## DIRECTIONS
Your task is to quote the records from their first line through the line containing "on the whole", with nothing added or left out.
- Opening Delimiter -
import Summits.BirchSwinnertonDyer.Rank1Residual.O5.O5LayerLaws
import HarnessLib

/-!
# BSD rank-≤1 residual cell, classes O5 ∪ O6 (and every additive prime): the structural
# divisibility `ω_{n−1} ∣ θ_n` of the Mazur–Tate elements at an ADDITIVE prime — ONE typed target
# for all of `Addv W p`, with its restrictions to O5 (o5-r1's T1) and O6 (o6-r1's `piDivisible`)

HONEST FRAMING (cell `b2b-bsdres-*`, run/shared/lean/b2b/bsd-rank1-residual/, verbatim): the goal
of the cell is to DELETE the COMBINATION-SHAPED residual classes for ALL analytic-rank `≤ 1` elliptic
curves over `ℚ`, not to book instances; census / certificate output is EVIDENCE, never a Literature
fact; nothing here is booked, no mark is moved, O5 and O6 stay OPEN. This file types ONE target
`Prop` (a `def`, nothing asserted) and proves two restriction lemmas; 0 named Literature facts.

## What is typed and why (CLASS-CLOSURE lane, typer 5 = O5/O6 typer of record)

Two planner teams met the same structural fact independently, as EVIDENCE:
* o5-r1 GEN 2 (`O5/O5LayerLaws.lean`, T1 `O5.OmegaDvdMazurTateThree`, binder `ClassO5 W 3`):
  "`ω_{n−1} ∣ θ_n(f_W)` in `ℚ[X]` for `n ≥ 1`" — exact on every (curve, layer) of kit j121751 /
  j121825 / j122348;
* o6-r1 GEN 2 (`HOME/b2b-bsdres-o6-r1/O6-TOWERS.md` (3.1), interface bit `TowerValuation.piDivisible`):
  "`π_{k→k−1} θ_k = 0`" on 169/169 wild rows.
The mechanism is neither tame nor wild: for ANY additive prime `p` of `E` one has `p² ∣ N_E`, hence
`a_p(E) = 0`, and the Mazur–Tate norm relation at a prime dividing the level,
`cor^{m+1}_m θ_{m+1} = a_p(E)·θ_m` (Mazur–Tate 1987 §1; Doyon–Lei, Lemma 5.2), gives
`cor^{n}_{n−1} θ_n = 0`, i.e. `θ_n = g_{n−1}·ω_{n−1}` with `ω_{n−1} = (1+T)^{p^{n−1}} − 1`
(Doyon–Lei, proof of Cor. 5.3 — whence their `λ(θ_n) ≥ p^{n−1}` at additive primes, restated in
Lei–Pollack–Pratap arXiv:2412.16629 §1 p. 4 and Lemma 5.1). So the statement is a THEOREM IN PRINT
on the whole additive locus. It is typed HERE, Summits-side, as ONE target `OmegaDvdMazurTateOfAddv`
(a `def … : Prop` for a prover; the tree's `mazurTateElement f p n ∈ ℚ[X]` is the degree-`< p^n`
representative of Pollack 2003 Def. 6.15, so "`cor θ_n = 0` in `ℚ[Γ_{n−1}]`" reads `ω_{n−1} ∣ θ_n` in
`ℚ[X]`), because (i) the tree has as yet no Hecke / `U_p` action on `ratPlusSymbol` from which to
prove it, and (ii) typer seats of this lane mint no Literature facts — the literature lane may vendor
Doyon–Lei Lemma 5.2 as a named fact, after which this target is discharged by a one-line bridge.
Restrictions proved below: to o5-r1's T1 (`omegaDvdMazurTateThree_of_addv`) and to class O6
(`omegaDvd_mazurTate_three_of_classO6`); both teams may cite the ONE node.

References: B. Mazur, J. Tate, *Refined conjectures of the "Birch and Swinnerton-Dyer type"*, Duke
Math. J. 54 (1987) §1 [MazurTate1987]; A. Doyon, A. Lei, *Congruences between Ramanujan's tau function
and elliptic curves, and Mazur–Tate elements at additive primes*, Ramanujan J. 58 (2022) 505–522,
Lemma 5.2, Cor. 5.3 [DoyonLei2021]; A. Lei, R. Pollack, N. Pratap, arXiv:2412.16629, §1 and Lemma 5.1
[LeiPollackPratap2024]; R. Pollack, Duke Math. J. 118 (2003) Def. 6.15 [Pollack2003].
## KERNEL STATUS (cc-typer-5 GEN 10 restamp 1, 2026-08-21T23:20Z; statement byte-identical)
**`OmegaDvdMazurTateOfAddv` IS A THEOREM — `omegaDvdMazurTateOfAddv_holds : OmegaDvdMazurTateOfAddv`** (cross-cell pool
hand x11b3-p1 GEN 11, `Additive/OmegaDvdMazurTateAddvHolds.lean` p305243 be0dd44b70eb; this lane's first refusal: no
objection). Route as the docstring says, at ONE level: for any `f ∈ S₂(Γ₀(N))` and prime `p` whose rational plus symbol
has vanishing fibre sums `∑_{d mod p} [s + d/p]⁺_f = 0` (`cyclotomicOmega_dvd_mazurTateElement_succ_of_sum_ratPlusSymbol_eq_zero`,
the tree's three-term computation of `PlusMinusPAdicLFunctionProofs` §3), `ω_n ∣ θ_{n+1}(f)`; at an ADDITIVE prime the
fibre sums vanish because `a_p(E) = 0` (`sum_ratPlusSymbol_add_div_eq_zero_of_addv`,
`Additive/TwistPartnerRigidityNewform.lean` §2). With it: `O5.omegaDvdMazurTateThree_holds` (O5's T1),
`Additive.omegaDvdMazurTateAdditiveThree_holds` (O6's T8-i) and x11b3-p3's `lambdaLowerBoundAdditiveThree_holds` (p305956).
The three consumers below (`…_of_addv`, `…_of_classO6`, `X_dvd_…`) are now fed by `omegaDvdMazurTateOfAddv_holds`.
Census numbers stay EVIDENCE; nothing booked; no mark.
-/

set_option autoImplicit false

noncomputable section

open scoped Classical MatrixGroups ModularForm NumberField

open CongruenceSubgroup Polynomial WeierstrassCurve NumberField Literature.NumberTheory.EllipticCurves
  Literature.NumberTheory.EllipticCurves.ModularForms
  Literature.NumberTheory.EllipticCurves.Rank1Residual

namespace Summit.BirchSwinnertonDyer.Rank1Residual.Additive

/-- **`ω_{n−1} ∣ θ_n` at an ADDITIVE prime (THEOREM IN PRINT; typed target, nothing asserted).**
For every elliptic `W/ℚ` (globally minimal model), its newform `f` (`IsNewformOf W f`), every prime
`p` of ADDITIVE reduction (`Addv W p`: neither good nor multiplicative, so `p² ∣ N_W` and
`a_p(W) = 0`) and every `n ≥ 1`, the polynomial `ω_{n−1} = (1+X)^{p^{n−1}} − 1` divides the
Mazur–Tate element `θ_n(f) ∈ ℚ[X]` (tree `mazurTateElement f p n`, Pollack's degree-`< p^n`
representative): equivalently the image of `θ_n` in `ℚ[Gal(ℚ_{n−1}/ℚ)]` vanishes. Printed proof: the
norm relation `cor^{m+1}_m θ_{m+1} = a_p·θ_m` for `p ∣ N` (Mazur–Tate 1987 §1; Doyon–Lei Lemma 5.2)
with `a_p = 0` gives `θ_n = g_{n−1}·ω_{n−1}` (Doyon–Lei, proof of Cor. 5.3). Consequences used by
the O5/O6 planners: `θ_n = ω_{n−1} u_n`, `λ(θ_n) = p^{n−1} + λ(u_n)`, `μ(θ_n) = μ(u_n)`.
EVIDENCE (census, not a proof): o5-r1 kit j121751 / j121825 / j122348 (remainder `0` on every O5 row
and layer), o6-r1 O6-TOWERS (3.1) (169/169 wild rows). A target `Prop` for a prover / for a one-line
bridge from a vendored Doyon–Lei Lemma 5.2; nothing asserted.
[cite: DoyonLei2021, Lemma 5.2 and proof of Cor. 5.3] [cite: MazurTate1987, §1]
[cite: LeiPollackPratap2024, Lemma 5.1]
**PROVED 2026-08-21: `omegaDvdMazurTateOfAddv_holds`** (x11b3-p1 GEN 11, `Additive/OmegaDvdMazurTateAddvHolds.lean`
p305243) — see `## KERNEL STATUS`; statement byte-identical. -/
def OmegaDvdMazurTateOfAddv : Prop :=
  ∀ (W : WeierstrassCurve ℚ) [W.IsElliptic] [W.IsGloballyMinimal] [NeZero (W.conductorNorm ℤ)]
    (f : CuspForm (Gamma0 (W.conductorNorm ℤ)) 2) (p : ℕ) [Fact p.Prime], IsNewformOf W f → Addv W p →
    ∀ n : ℕ, 1 ≤ n → (cyclotomicOmega p (n - 1)).map (Int.castRingHom ℚ) ∣ mazurTateElement f p n

/-- **Restriction to class O5 = o5-r1's T1.** `OmegaDvdMazurTateOfAddv` implies
`O5.OmegaDvdMazurTateThree` (`O5/O5LayerLaws.lean`), since `ClassO5 W 3 → Addv W 3`
(`ClassO5.addv`). [folklore] -/
theorem omegaDvdMazurTateThree_of_addv (h : OmegaDvdMazurTateOfAddv) : O5.OmegaDvdMazurTateThree := by
  intro W _ _ _ f hf hO5 n hn
  exact h W f 3 hf hO5.addv.2 n hn

/-- **Restriction to class O6 (wild `p = 3`)** — o6-r1's `piDivisible k` ("`π_{k→k−1} θ_k = 0`",
O6-TOWERS (3.1)) in the tree's vocabulary: on `ClassO6 W 3`, `ω_{n−1} ∣ θ_n(f, 3)` for all `n ≥ 1`,
granted `OmegaDvdMazurTateOfAddv` (`ClassO6 W 3 → Addv W 3`, `ClassO6.addv`). [folklore] -/
theorem omegaDvd_mazurTate_three_of_classO6 (h : OmegaDvdMazurTateOfAddv) (W : WeierstrassCurve ℚ)
    [W.IsElliptic] [W.IsGloballyMinimal] [NeZero (W.conductorNorm ℤ)]
    (f : CuspForm (Gamma0 (W.conductorNorm ℤ)) 2) (hf : IsNewformOf W f) (hO6 : ClassO6 W 3)
    (n : ℕ) (hn : 1 ≤ n) :
    (cyclotomicOmega 3 (n - 1)).map (Int.castRingHom ℚ) ∣ mazurTateElement f 3 n :=
  h W f 3 hf hO6.addv.2.1 n hn

/-- The first layer: `ω_0 = X`, so the target gives `X ∣ θ_1(f)` at an additive prime — the image of
`θ_1` in `ℚ[Gal(ℚ_0/ℚ)] = ℚ` (its augmentation, `(p−1)`-fold multiple of `[0]⁺`-type sums) vanishes.
A sanity unfolding of the `n = 1` case; nothing beyond the hypothesis. [folklore] -/
theorem X_dvd_mazurTateElement_one_of_addv (h : OmegaDvdMazurTateOfAddv) (W : WeierstrassCurve ℚ)
    [W.IsElliptic] [W.IsGloballyMinimal] [NeZero (W.conductorNorm ℤ)]
    (f : CuspForm (Gamma0 (W.conductorNorm ℤ)) 2) (p : ℕ) [Fact p.Prime] (hf : IsNewformOf W f)
    (hadd : Addv W p) : (X : ℚ[X]) ∣ mazurTateElement f p 1 := by
  have h1 := h W f p hf hadd 1 le_rfl
  simpa [cyclotomicOmega, Polynomial.map_sub, Polynomial.map_pow, Polynomial.map_add] using h1

end Summit.BirchSwinnertonDyer.Rank1Residual.Additive

end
- Closing Delimiter -
## THE COMPLETED TASK
import Summits.BirchSwinnertonDyer.Rank1Residual.O5.O5LayerLaws
import HarnessLib

/-!
# BSD rank-≤1 residual cell, classes O5 ∪ O6 (and every additive prime): the structural
# divisibility `ω_{n−1} ∣ θ_n` of the Mazur–Tate elements at an ADDITIVE prime — ONE typed target
# for all of `Addv W p`, with its restrictions to O5 (o5-r1's T1) and O6 (o6-r1's `piDivisible`)

HONEST FRAMING (cell `b2b-bsdres-*`, run/shared/lean/b2b/bsd-rank1-residual/, verbatim): the goal
of the cell is to DELETE the COMBINATION-SHAPED residual classes for ALL analytic-rank `≤ 1` elliptic
curves over `ℚ`, not to book instances; census / certificate output is EVIDENCE, never a Literature
fact; nothing here is booked, no mark is moved, O5 and O6 stay OPEN. This file types ONE target
`Prop` (a `def`, nothing asserted) and proves two restriction lemmas; 0 named Literature facts.

## What is typed and why (CLASS-CLOSURE lane, typer 5 = O5/O6 typer of record)

Two planner teams met the same structural fact independently, as EVIDENCE:
* o5-r1 GEN 2 (`O5/O5LayerLaws.lean`, T1 `O5.OmegaDvdMazurTateThree`, binder `ClassO5 W 3`):
  "`ω_{n−1} ∣ θ_n(f_W)` in `ℚ[X]` for `n ≥ 1`" — exact on every (curve, layer) of kit j121751 /
  j121825 / j122348;
* o6-r1 GEN 2 (`HOME/b2b-bsdres-o6-r1/O6-TOWERS.md` (3.1), interface bit `TowerValuation.piDivisible`):
  "`π_{k→k−1} θ_k = 0`" on 169/169 wild rows.
The mechanism is neither tame nor wild: for ANY additive prime `p` of `E` one has `p² ∣ N_E`, hence
`a_p(E) = 0`, and the Mazur–Tate norm relation at a prime dividing the level,
`cor^{m+1}_m θ_{m+1} = a_p(E)·θ_m` (Mazur–Tate 1987 §1; Doyon–Lei, Lemma 5.2), gives
`cor^{n}_{n−1} θ_n = 0`, i.e. `θ_n = g_{n−1}·ω_{n−1}` with `ω_{n−1} = (1+T)^{p^{n−1}} − 1`
(Doyon–Lei, proof of Cor. 5.3 — whence their `λ(θ_n) ≥ p^{n−1}` at additive primes, restated in
Lei–Pollack–Pratap arXiv:2412.16629 §1 p. 4 and Lemma 5.1). So the statement is a THEOREM IN PRINT
on the whole additive locus. It is typed HERE, Summits-side, as ONE target `OmegaDvdMazurTateOfAddv`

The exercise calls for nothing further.